Aftermath pre-release

Configuration & Installation

Aftermath is distributed through the Git version control system and uses the GNU build system. To obtain the code for the pre-release, please clone as follows:

$ git clone git://git.aftermath-tracing.com/aftermath-prerelease.git

There are also a few dependencies that need to be installed on your build system. On Debian-based systems, it should be sufficient to install the following packages:

$ sudo apt-get install build-essential autoconf automake git libcairo2 libcairo2-dev libglib2.0-dev libtool pkg-config qt5-default qtbase5-dev qtbase5-dev-tools libqt5core5a libqt5gui5 libqt5widgets5 python-jinja2

Once all the dependencies are installed, you may proceed with the configuration and installation of Aftermath itself. The project is split into multiple sub-projects:

Libaftermath-core (data model, algorithms for processing, etc.)
Libaftermath-render (visualization of trace data)
Aftermath QT GUI (graphical user interface)
Libaftermath-trace (instrumentation library)
Aftermath-dump (dumps traces into human-readable text)
Aftermath-convert (converts traces in the old trace format to the new format)
Language bindingsfor Python

Each of the sub-projects is located in a folder at the project root and can be built separately. For covenience, there is a script at the root, which invokes the configuration and compilation steps in the right order.

$ cd aftermath-prerelease
$ ./build-all.sh --local-install --env=env.sh -j N

where N is the number of cores of your machine. The --local-install option causes everything to be installed directly into a folder "install" at the project root. The option --env=env.sh causes the script to generate a shell script that automatically sets PATH and LD_LIBRARY_PATH. In order to set these environment variables for the current shell, the script needs to be "sourced", e.g., by executing:

$ source env.sh

Alternatively, you can set the environment variables manually, as indicated by the build script at the end of the installation.

Obtaining example traces

To evaluate Aftermath, we also provide a set of example trace files in a separate repository:

$ git clone git://git.aftermath-tracing.com/aftermath-example-traces.git

The repository contains example traces for OpenStream, OpenMP and the Telamon code optimizer.
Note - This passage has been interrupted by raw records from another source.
import Summits.AtomisticToContinuum.FouriersLaw.Theorems.LatticeLandauDampingAbelThermodynamicLimitFixedFrequencyMatchingOfFixedTime
import Summits.AtomisticToContinuum.FouriersLaw.Theorems.LatticeLandauDampingAbelThermodynamicLimitFixedFrequencyMatchingUniformLeaves
import Summits.AtomisticToContinuum.FouriersLaw.Theorems.LatticeLandauDampingAbelThermodynamicLimitUniformAnchoredCorrelationTails
import Summits.AtomisticToContinuum.FouriersLaw.Theorems.LatticeLandauDampingAbelThermodynamicLimitOffsetMatchingOfEngines
import HarnessLib

/-!
# Stub (M) `stub_fixedFrequencyMatching` of line `loomis-compact-horizon-witness` (rev 5) — PROVED
(crux `EmbeddedDrudeMourre.AbelThermodynamicLimit`, item stmt-AtomisticToContinuum-12596; `--supports` file proving the
registered stub (M) VERBATIM — it is also, verbatim, stub S3 `stub_fixedFrequencyMatching` of the `Iff.rfl`-twin crux
stmt-AtomisticToContinuum-14013, line `series-law-at-every-laplace-frequency`; closes nothing)

**Fixed-frequency open/closed matching for regular pairs.** For `P = pinnedChain ω₂ lam β γ` (all `> 0`), `T > 0` with DLR
uniqueness in the regular class (inline hypothesis), every regular pair `(μT, D)` (DLR + shift-invariant + BM-superstable state,
`D.carrier ⊆ bmGood`, `μT`-preserving, absolutely convergent correlations) and every `ν > 0`:
`F_N(ν)/N → Â(ν) := ∫₀^∞ e^{-νt} C_T(t) dt`, where `F_N(ν) = ∫₀^∞ e^{-νt} c_N(t) dt`, `c_N(t) = ∫ J · P_t J dμ_{N,T}` is the
equilibrium total-current autocorrelation of the OPEN `N`-chain (both baths at `T`) and `C_T = D.currentCorrelation μT`.

Proof = pure assembly of the twin seat's LANDED theorems (namespace `…Theorems.AbelThermodynamicLimit.SeriesLawAtEveryLaplaceFrequency`):
(B′) anchor-uniform per-offset fixed-time matching `stub_uniformFixedTimeOffsetMatching` (p-landed 2026-08-16T21:08Z, from the engines
bulk-window equivalence of ensembles + `N`-uniform open-chain severed locality) and (C′) anchor-uniform correlation tails
`stub_uniformAnchoredCorrelationTails` (the `N`-uniform open-chain light cone) give FIXED-TIME bond-averaged matching
`c_N(t)/N → C_T(t)` for every `t > 0` (`stub_fixedTimeMatchingOfUniformLeaves`); dominated convergence in `t` against `B e^{-νt}`
(`stub_fixedFrequencyMatchingOfFixedTime`, with the `N`-uniform per-length bound `|c_N(t)| ≤ B·N` inside) gives the claim.
Disproof §4 step (2). References: Buttà–Marchioro 2016 (light cone), Bonetto–Lebowitz–Rey-Bellet 2000 §7, Kundu–Dhar–Narayan 2009.
No definitions.
-/

noncomputable section

namespace Summit.AtomisticToContinuum.FouriersLaw.Theorems.AbelThermodynamicLimit.LoomisCompactHorizonWitness

open MeasureTheory Filter Set
open Summit.AtomisticToContinuum.FouriersLaw.Theorems.AbelThermodynamicLimit.SeriesLawAtEveryLaplaceFrequency
  (stub_fixedFrequencyMatchingOfFixedTime stub_fixedTimeMatchingOfUniformLeaves stub_uniformAnchoredCorrelationTails
   stub_uniformFixedTimeOffsetMatching)

/-- **(M) `stub_fixedFrequencyMatching` — fixed-frequency open/closed matching for regular pairs** (registered stub of
line `loomis-compact-horizon-witness`, crux stmt-12596; verbatim the twin crux's S3): for every `ν > 0`,
`F_N(ν)/N → ∫₀^∞ e^{-νt} C_T(t) dt`.  Assembly of (B′) + (C′) ⇒ fixed-time matching ⇒ dominated convergence. [folklore] -/
theorem stub_fixedFrequencyMatching :
    ∀ ω₂ lam β γ : ℝ, 0 < ω₂ → 0 < lam → 0 < β → 0 < γ → ∀ T : ℝ, 0 < T →
      (∀ μ₁ μ₂ : MeasureTheory.Measure
            Literature.MathematicalPhysics.KineticTheory.HeatConduction.ChainConfig,
          (Literature.MathematicalPhysics.KineticTheory.HeatConduction.pinnedChain
                ω₂ lam β γ).IsChainGibbsMeasure T μ₁ →
          Literature.MathematicalPhysics.KineticTheory.HeatConduction.IsShiftInvariant μ₁ →
          (Literature.MathematicalPhysics.KineticTheory.HeatConduction.pinnedChain
                ω₂ lam β γ).HasSuperstabilityEstimate μ₁ →
          (Literature.MathematicalPhysics.KineticTheory.HeatConduction.pinnedChain
                ω₂ lam β γ).IsChainGibbsMeasure T μ₂ →
          Literature.MathematicalPhysics.KineticTheory.HeatConduction.IsShiftInvariant μ₂ →
          (Literature.MathematicalPhysics.KineticTheory.HeatConduction.pinnedChain
                ω₂ lam β γ).HasSuperstabilityEstimate μ₂ → μ₁ = μ₂) →

      ∀ (μT : MeasureTheory.Measure
            Literature.MathematicalPhysics.KineticTheory.HeatConduction.ChainConfig)
        (D : Literature.MathematicalPhysics.KineticTheory.HeatConduction.InfiniteChainDynamics
          (Literature.MathematicalPhysics.KineticTheory.HeatConduction.pinnedChain ω₂ lam β γ)),
        (Literature.MathematicalPhysics.KineticTheory.HeatConduction.pinnedChain
            ω₂ lam β γ).IsChainGibbsMeasure T μT →
        Literature.MathematicalPhysics.KineticTheory.HeatConduction.IsShiftInvariant μT →
        (Literature.MathematicalPhysics.KineticTheory.HeatConduction.pinnedChain
            ω₂ lam β γ).HasSuperstabilityEstimate μT →
        D.carrier ⊆ (Literature.MathematicalPhysics.KineticTheory.HeatConduction.pinnedChain
            ω₂ lam β γ).bmGood →
        D.PreservesMeasure μT →
        (∀ t : ℝ, D.HasAbsConvergentCorrelation μT t) →
        ∀ ν : ℝ, 0 < ν →
          Filter.Tendsto (fun N : ℕ =>
              MeasureTheory.integral (MeasureTheory.volume.restrict (Set.Ioi (0:ℝ))) (fun t : ℝ =>
                Real.exp (-(ν * t)) *
                  ∫ z, (∑ i : Fin N, (Literature.MathematicalPhysics.KineticTheory.HeatConduction.pinnedChain
                          ω₂ lam β γ).bondCurrent N i z) *
                    (∫ y, (∑ i : Fin N, (Literature.MathematicalPhysics.KineticTheory.HeatConduction.pinnedChain
                          ω₂ lam β γ).bondCurrent N i y)
                      ∂((Literature.MathematicalPhysics.KineticTheory.HeatConduction.pinnedChain
                          ω₂ lam β γ).transitionKernel N T T t.toNNReal z))
                    ∂((Literature.MathematicalPhysics.KineticTheory.HeatConduction.pinnedChain
                          ω₂ lam β γ).gibbsMeasure N T)) / (N : ℝ))
            Filter.atTop
            (nhds (MeasureTheory.integral (MeasureTheory.volume.restrict (Set.Ioi (0:ℝ)))
              (fun t : ℝ => Real.exp (-(ν * t)) * D.currentCorrelation μT t))) := by
  intro ω₂ lam β γ hω hl hβ hγ T hT hU μT D hG hS hss hcar hP hAC ν hν
  refine stub_fixedFrequencyMatchingOfFixedTime ω₂ lam β γ hω hl hβ hγ T hT hU μT D hG hS hss hcar hP hAC ?_ ν hν
  -- fixed-time bond-averaged matching for every `t > 0`, from the two anchor-uniform dynamical leaves
  have hB := stub_uniformFixedTimeOffsetMatching ω₂ lam β γ hω hl hβ hγ T hT hU μT D hG hS hss hcar hP hAC
  refine (MeasureTheory.ae_restrict_iff' measurableSet_Ioi).2 (MeasureTheory.ae_of_all _ fun t ht => ?_)
  refine stub_fixedTimeMatchingOfUniformLeaves ω₂ lam β γ hω hl hβ hγ T hT μT D hAC hB ?_ t ht
  intro s hs ε hε
  obtain ⟨R, N₀, h⟩ := stub_uniformAnchoredCorrelationTails ω₂ lam β γ hω hl hβ hγ T hT s hs ε hε
  exact ⟨R, N₀, fun N hN i h1 h2 => h N hN i h1 h2 s ⟨hs.le, le_rfl⟩⟩

end Summit.AtomisticToContinuum.FouriersLaw.Theorems.AbelThermodynamicLimit.LoomisCompactHorizonWitness

end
Some of the traces have been compressed using the bzip2 and need to be decompressed before loading with the Aftermath GUI, e.g.:

$ cd aftermath-example-traces/openstream
$ bunzip2 kmeans_with_brmsp.ost.bz2

Invoking the Aftermath GUI

To run Aftermath, simply invoke the aftermath binary with the trace file as the argument, i.e.,

$ aftermath tracefile.ost

This opens the default profile for the Aftermath GUI. You can specify a different profile by using the -p option when invoking aftermath. For example, if you wanted to try the telamon profile, you would do:

$ aftermath -p telamon aftermath-example-traces/telamon/V3-matmul-2mins.ost

Currently, there are 5 profiles:

default
telamon (Telamon code optimizer)
telamon-candidate-stats (same as telamon, but with additional statistics)
openmp (basic OpenMP support)
tensorflow (very basic TensorFlow support)

Aftermath Python bindings

In addition to the Aftermath GUI and the C libraries, there is also a preliminary set of Python bindings for Libaftermath-core. These bindings are automatically generated from the Aftermath type system.
In addition to the previously required packages, you'll also need python-cffi and pip. The configure scripts should properly check for this:

$ sudo apt-get install python-pip python-cffi

The generation of Python bindings must explicitly be enabled by passing the option --enable-python to the build script:

$ ./build-all.sh --local-install --enable-python --env=env.sh -j N

If everything compiles and installs correctly, you'll be able to use the a new Python package named aftermath.core. Make sure that Python finds it by setting PYTHONPATH correctly. This can be done by sourcing the script with environment variables generated above:

$ source env.sh

As a quick test, you could list all states and count how many state events each event collection has:

#!/usr/bin/env python

import aftermath.core as ac

t = ac.Trace("/path/to/trace/file.ost")
state_arr = t.getTraceArray("am::core::state_description")

print("States:")

for state in state_arr:
    print(" " + state.name)

for event_collection in t.getEventCollections():
    try:
        state_events = event_collection.getEventArray("am::core::state_event")
        num_state_events = len(state_events)
    except:
        num_state_events = 0

    print("Event collection has {} state events".format(num_state_events))